- **Exercise aim**:
Locate all lines in the data below that hold "dimension" and show them.

(Stored items)
Start of Block

import Mathlib
import Literature.LinearAlgebra.MeshulamMaximalRank
import HarnessLib

/-!
# Meshulam 1985: a linear space of `n × n` matrices over ANY field in which every matrix has rank
# `≤ r` has dimension `≤ r·n` (Flanders' bound without restriction on the field) — NAMED FACT

Topic `Literature/LinearAlgebra` (cell qa-qnc0, seat qa-qnc0-lit gen 10; ask R5-c of planner
qa-qnc0-p2's ROUND-5: THEOREM E3 of the tensor line of crux `RingToElim` bounds the quadratic layer
`A₂/A₃` of a radius system by "Meshulam: dim ≤ r·n" applied to a linear space of alternating `m × m`
matrices over `𝔽₂` of rank `≤ 6`).  Companion of `Literature.LinearAlgebra.DieudonneSingularSubspaces`
(`Flanders.finrank_le_rank_mul_of_forall_rank_le`: the same bound PROVED over `ℂ` by Flanders'
continuity argument, whose header records "TODO(general form): … any field (Meshulam 1985)" — the
continuity/zeros-of-polynomials route needs `|F| > r` and does not reach `𝔽₂`).

## The source, verbatim (held `paper:doi-10-1093-qmath-36-2-225`, bib key `Meshulam1985`)

R. Meshulam, *On the maximal rank in a subspace of matrices*, Quart. J. Math. Oxford (2) 36 (1985)
225–229.  p. 225: «Let `M_n(F)` be the space of `n × n` matrices over a field `F`, and let `W` be a
linear subspace of `M_n(F)`.  Flanders [2] proved that if `dim W > rn` and `|F| ≥ r + 1`, then `W`
contains a matrix of rank `> r`. … In this note we prove a lower bound on the maximal rank attained in a
subspace of matrices (Theorem 1). We then use this bound to derive Flanders' results (Theorems 2 and 3)
without restrictions on `F`.»  p. 226: «The next result had been proved by Flanders [2], for
`|F| ≥ r + 1`: **THEOREM 2.** If `W` is a subspace of `M_n(F)`, and `dim W > rn`, then `W` contains a
matrix of rank `> r`.»  (Proof, ibid.: Gaussian elimination makes the lexicographically first non-zero
entries `p(A₁), …, p(A_t)` of a basis distinct; `t > rn` positions cannot be covered by `r` lines, so
by Kőnig's theorem `r + 1` of them are independent, and Theorem 1 — an `r+1 × r+1` minor argument with
a `0`–`1` combination found by induction — produces a member of rank `≥ r + 1`.)  Secondary restatement:
C. de Seguins Pazzis, *The classification of large spaces of matrices with bounded rank*, Israel J.
Math. (2015) = arXiv:1004.0298 (held), §1 p. 2: «This theorem was later generalized by Flanders to
subspaces of `Mat_{n,p}(𝕂)` with rank `≤ r` in the case `card 𝕂 > r`, proving in particular that such
a subspace must have a dimension lesser or equal to `r·max(n,p)` (later, Meshulam generalized this to
an arbitrary field …).»

## Contents

* `Meshulam1985_exists_rank_gt F` — THEOREM 2 as printed, for the field `F` (square matrices indexed by
  `Fin n`): NAMED FACT `def … : Prop` (not proved here; SIZE L: Kőnig's min-max theorem for bipartite
  line covers is not in Mathlib, plus the echelon-basis and the inductive `0`–`1`-combination determinant
  steps of Theorem 1 — ≈ 500 lines; recorded as the discharge route).
  UPDATE 2026-08-27: DISCHARGED — `Meshulam1985_exists_rank_gt_holds` (appended
  2026-08-27 by the same seat) proves it from `MeshulamMaximalRank.lean` (Meshulam's Theorem 1 and Claim 1,
  proved there), following the printed proof of Theorem 2 with two bookkeeping simplifications: instead of
  Gaussian elimination we bound `dim W ≤ #{p(A) : A ∈ W ∖ 0}` by the injectivity of restriction to the
  leading positions, and instead of Kőnig's theorem we use the pigeonhole `Meshulam.exists_indep_of_card_gt`.
* `finrank_le_mul_of_forall_rank_le` — the contrapositive "all ranks `≤ r` ⇒ `dim W ≤ r·n`" (the form
  the cell uses), PROVED from the fact.
* `finrank_le_mul_card_of_forall_rank_le` — the same for matrices indexed by an arbitrary `Fintype`
  (reindexing along `Fintype.equivFin`), PROVED from the fact.

TODO(general form): rectangular `n × p` matrices (`dim ≤ r·max(n,p)`, [Flanders1962]/[Meshulam1985]
via padding) and the equality case THEOREM 3 (`W = E ⊗ Fⁿ` or `Fⁿ ⊗ E`) are not vendored.
WHAT THIS IS NOT: Theorem 3 (equality case) and the rectangular form are not here; nothing bears on any summit statement.
-/

namespace Literature.LinearAlgebra

open Module Matrix

/-- **Meshulam 1985, Theorem 2** (Flanders' bound over an arbitrary field): if `W` is a linear
subspace of `M_n(F)` with `dim W > r·n`, then `W` contains a matrix of rank `> r`.
[cite: Meshulam1985, Thm. 2 (p. 226); restated deSeguinsPazzis2015 = arXiv:1004.0298 §1 p. 2] -/
def Meshulam1985_exists_rank_gt (F : Type*) [Field F] : Prop :=
  ∀ (n r : ℕ) (W : Submodule F (Matrix (Fin n) (Fin n) F)),
    r * n < finrank F W → ∃ A ∈ W, r < A.rank

/-- **Corollary (the form used in applications):** over any field, a linear space of `n × n` matrices
all of rank `≤ r` has dimension `≤ r·n`. [cite: Meshulam1985, Thm. 2 (p. 226), contrapositive] -/
theorem finrank_le_mul_of_forall_rank_le {F : Type*} [Field F] (h : Meshulam1985_exists_rank_gt F)
    {n r : ℕ} (W : Submodule F (Matrix (Fin n) (Fin n) F)) (hW : ∀ A ∈ W, A.rank ≤ r) :
    finrank F W ≤ r * n := by
  by_contra hlt
  obtain ⟨A, hA, hr⟩ := h n r W (lt_of_not_ge hlt)
  exact absurd (hW A hA) (not_le.2 hr)

/-- The same bound for square matrices indexed by an arbitrary finite type `ι` (`dim W ≤ r·|ι|`),
by reindexing along `Fintype.equivFin ι`. [cite: Meshulam1985, Thm. 2 (p. 226), contrapositive] -/
theorem finrank_le_mul_card_of_forall_rank_le {F : Type*} [Field F] (h : Meshulam1985_exists_rank_gt F)
    {ι : Type*} [Fintype ι] [DecidableEq ι] {r : ℕ} (W : Submodule F (Matrix ι ι F))
    (hW : ∀ A ∈ W, A.rank ≤ r) : finrank F W ≤ r * Fintype.card ι := by
  classical
  set e := Fintype.equivFin ι with he
  -- reindex `ι ≃ Fin |ι|`: a linear equivalence of matrix spaces preserving the rank
  let φ : Matrix ι ι F ≃ₗ[F] Matrix (Fin (Fintype.card ι)) (Fin (Fintype.card ι)) F :=
    Matrix.reindexLinearEquiv F F e e
  have hmap : ∀ A ∈ W.map φ.toLinearMap, A.rank ≤ r := by
    intro A hA
    obtain ⟨B, hB, rfl⟩ := Submodule.mem_map.1 hA
    change (Matrix.reindexLinearEquiv F F e e B).rank ≤ r
    rw [Matrix.coe_reindexLinearEquiv, Matrix.rank_reindex]
    exact hW B hB
  have h1 := finrank_le_mul_of_forall_rank_le h (W.map φ.toLinearMap) hmap
  rwa [LinearEquiv.finrank_map_eq] at h1

/-- **Meshulam 1985, Theorem 2 — PROVED** (discharge of the named fact): over any field, a subspace
`W ≤ M_n(F)` with `dim W > r·n` contains a matrix of rank `> r`.  Proof as printed (p. 226): the leading
positions `p(A)`, `A ∈ W ∖ 0`, number at least `dim W > r·n` (restriction of `W` to these coordinates is
injective), hence contain `r + 1` independent ones (`Meshulam.exists_indep_of_card_gt`, replacing Kőnig), and
Theorem 1 (`Meshulam.exists_rank_ge_of_leading_indep`) gives a member of rank `≥ r + 1`.
[cite: Meshulam1985, Thm. 2 (p. 226)] -/
theorem Meshulam1985_exists_rank_gt_holds : ∀ (F : Type*) [Field F], Meshulam1985_exists_rank_gt F := by
  intro F _
  classical
  intro n r W hW
  -- support (in lexicographic coordinates) of a matrix, and the leading positions of `W ∖ 0`
  let supp : Matrix (Fin n) (Fin n) F → Finset (Lex (Fin n × Fin n)) :=
    fun A => Finset.univ.filter fun q => A (ofLex q).1 (ofLex q).2 ≠ 0
  have hsupp : ∀ A q, q ∈ supp A ↔ A (ofLex q).1 (ofLex q).2 ≠ 0 := fun A q => by
    simp only [supp, Finset.mem_filter, Finset.mem_univ, true_and]
  let P : Finset (Lex (Fin n × Fin n)) :=
    Finset.univ.filter fun q => ∃ A ∈ W, (supp A).min = (q : WithTop (Lex (Fin n × Fin n)))
  have hP : ∀ q, q ∈ P ↔ ∃ A ∈ W, (supp A).min = (q : WithTop (Lex (Fin n × Fin n))) := fun q => by
    simp only [P, Finset.mem_filter, Finset.mem_univ, true_and]
  -- (i) `dim W ≤ #P`: restriction to the coordinates in `P` is injective on `W`
  have hcard : finrank F W ≤ P.card := by
    let φ : W →ₗ[F] (P → F) :=
      { toFun := fun A q => (A : Matrix (Fin n) (Fin n) F) (ofLex q.1).1 (ofLex q.1).2
        map_add' := fun A B => rfl
        map_smul' := fun c A => rfl }
    have hinj : Function.Injective φ := by
      rw [← LinearMap.ker_eq_bot, LinearMap.ker_eq_bot']
      intro A hA
      by_contra hne
      obtain ⟨i, j, hij⟩ : ∃ i j, (A : Matrix (Fin n) (Fin n) F) i j ≠ 0 := by
        by_contra h
        push Not at h
        exact hne (Subtype.ext (Matrix.ext fun i j => h i j))
      have hmem : toLex (i, j) ∈ supp A := (hsupp _ _).2 hij
      obtain ⟨q, hq⟩ := Finset.min_of_mem hmem
      have hqP : q ∈ P := (hP q).2 ⟨A, A.2, hq⟩
      have hq_supp : q ∈ supp A := Finset.mem_of_min hq
      exact (hsupp _ _).1 hq_supp (congr_fun hA ⟨q, hqP⟩)
    calc finrank F W ≤ finrank F (P → F) := LinearMap.finrank_le_finrank_of_injective hinj
      _ = P.card := by rw [Module.finrank_pi, Fintype.card_coe]
  -- (ii) `r + 1` independent leading positions
  have hPcard : r * n < (P.image fun q => ofLex q).card := by
    rw [Finset.card_image_of_injective _ ofLex.injective]
    exact lt_of_lt_of_le hW hcard
  obtain ⟨k, l, hk, hl, hmem⟩ := Meshulam.exists_indep_of_card_gt r _ hPcard
  -- (iii) matrices of `W` with these leading positions
  have hchoice : ∀ j : Fin (r + 1), ∃ A : Matrix (Fin n) (Fin n) F, A ∈ W ∧
      (supp A).min = ((toLex (k j, l j) : Lex (Fin n × Fin n)) : WithTop (Lex (Fin n × Fin n))) := by
    intro j
    obtain ⟨q, hqP, hq⟩ := Finset.mem_image.1 (hmem j)
    obtain ⟨A, hAW, hA⟩ := (hP q).1 hqP
    refine ⟨A, hAW, ?_⟩
    rw [hA, ← hq]
    rfl
  choose A hAW hAmin using hchoice
  have hne : ∀ j, A j (k j) (l j) ≠ 0 := fun j => (hsupp _ _).1 (Finset.mem_of_min (hAmin j))
  have hbefore : ∀ j (q : Lex (Fin n × Fin n)), q < toLex (k j, l j) → A j (ofLex q).1 (ofLex q).2 = 0 := by
    intro j q hq
    by_contra h
    have hle := Finset.min_le ((hsupp _ _).2 h)
    rw [hAmin j] at hle
    exact absurd (WithTop.coe_le_coe.1 hle) (not_le.2 hq)
  have hrow : ∀ j i, i < k j → A j i = 0 := fun j i hi => by
    funext c
    exact hbefore j (toLex (i, c)) (Prod.Lex.toLex_lt_toLex.2 (Or.inl hi))
  have hcol : ∀ j c, c < l j → A j (k j) c = 0 := fun j c hc =>
    hbefore j (toLex (k j, c)) (Prod.Lex.toLex_lt_toLex.2 (Or.inr ⟨rfl, hc⟩))
  -- (iv) Theorem 1
  obtain ⟨x, hx⟩ := Meshulam.exists_rank_ge_of_leading_indep A k l hk hl hne hrow hcol
  exact ⟨∑ j, x j • A j, W.sum_mem fun j _ => W.smul_mem _ (hAW j), hx⟩

end Literature.LinearAlgebra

End of Block

- **Response to this task**:
# `≤ r` has dimension `≤ r·n` (Flanders' bound without restriction on the field) — NAMED FACT
a subspace must have a dimension lesser or equal to `r·max(n,p)` (later, Meshulam generalized this to
all of rank `≤ r` has dimension `≤ r·n`. [cite: Meshulam1985, Thm. 2 (p. 226), contrapositive] -/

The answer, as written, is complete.